INSTRUCTIONS TO FOLLOW: Look through the material and copy each line holding "helper".

DATA RECORDS:
import Summits.HubbardSuperconductivity.HubbardSuperconductivity.Theorems.AnisotropyChordTransferFibre3FinXDEvalW

/-!
# Route `AnisotropyChord` / H0 rotor rung: FIN per-`L` row-D (KT-2a″) cell facts, `L = 19`, cells 136–136

Kernel facts `xdCellAny0 19 (49/50) la lb aD = true` (in-kernel point tables, zero data; `decide +kernel`) for the combined-cell
grid of `L = 19` (g5 design, 1–2.5 % cells); assembled in `…FinXDNineteen`.  Prover seat `hubbard-h0-rotor-p3` g7; helper for piece A =
stmt-HubbardSuperconductivity-23918 of rung 19089 (`--supports`, helper class).  WHAT THIS IS NOT: nothing here proves superconductivity in the
Hubbard model (rotor TARGET as worded stays FALSE, g15 verdict); kernel facts for ONE hypothesis of ONE conditional reduction.
-/

set_option linter.dupNamespace false
set_option autoImplicit false

namespace Summit.HubbardSuperconductivity.HubbardSuperconductivity.Theorems.AnisotropyChord.Transfer.Fibre3

namespace FinXD

/-- cell 136 of `L = 19` (`cert`). [folklore] -/
theorem xd19_136 : xdCellAny0 19 (49/50 : ℚ) 4384849422985639 4494470658560280 (2/25 : ℚ) = true := by (rw [← xdCellAnyW0_eq]; decide +kernel)

end FinXD

end Summit.HubbardSuperconductivity.HubbardSuperconductivity.Theorems.AnisotropyChord.Transfer.Fibre3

OUTPUT:
grid of `L = 19` (g5 design, 1–2.5 % cells); assembled in `…FinXDNineteen`.  Prover seat `hubbard-h0-rotor-p3` g7; helper for piece A =
stmt-HubbardSuperconductivity-23918 of rung 19089 (`--supports`, helper class).  WHAT THIS IS NOT: nothing here proves superconductivity in the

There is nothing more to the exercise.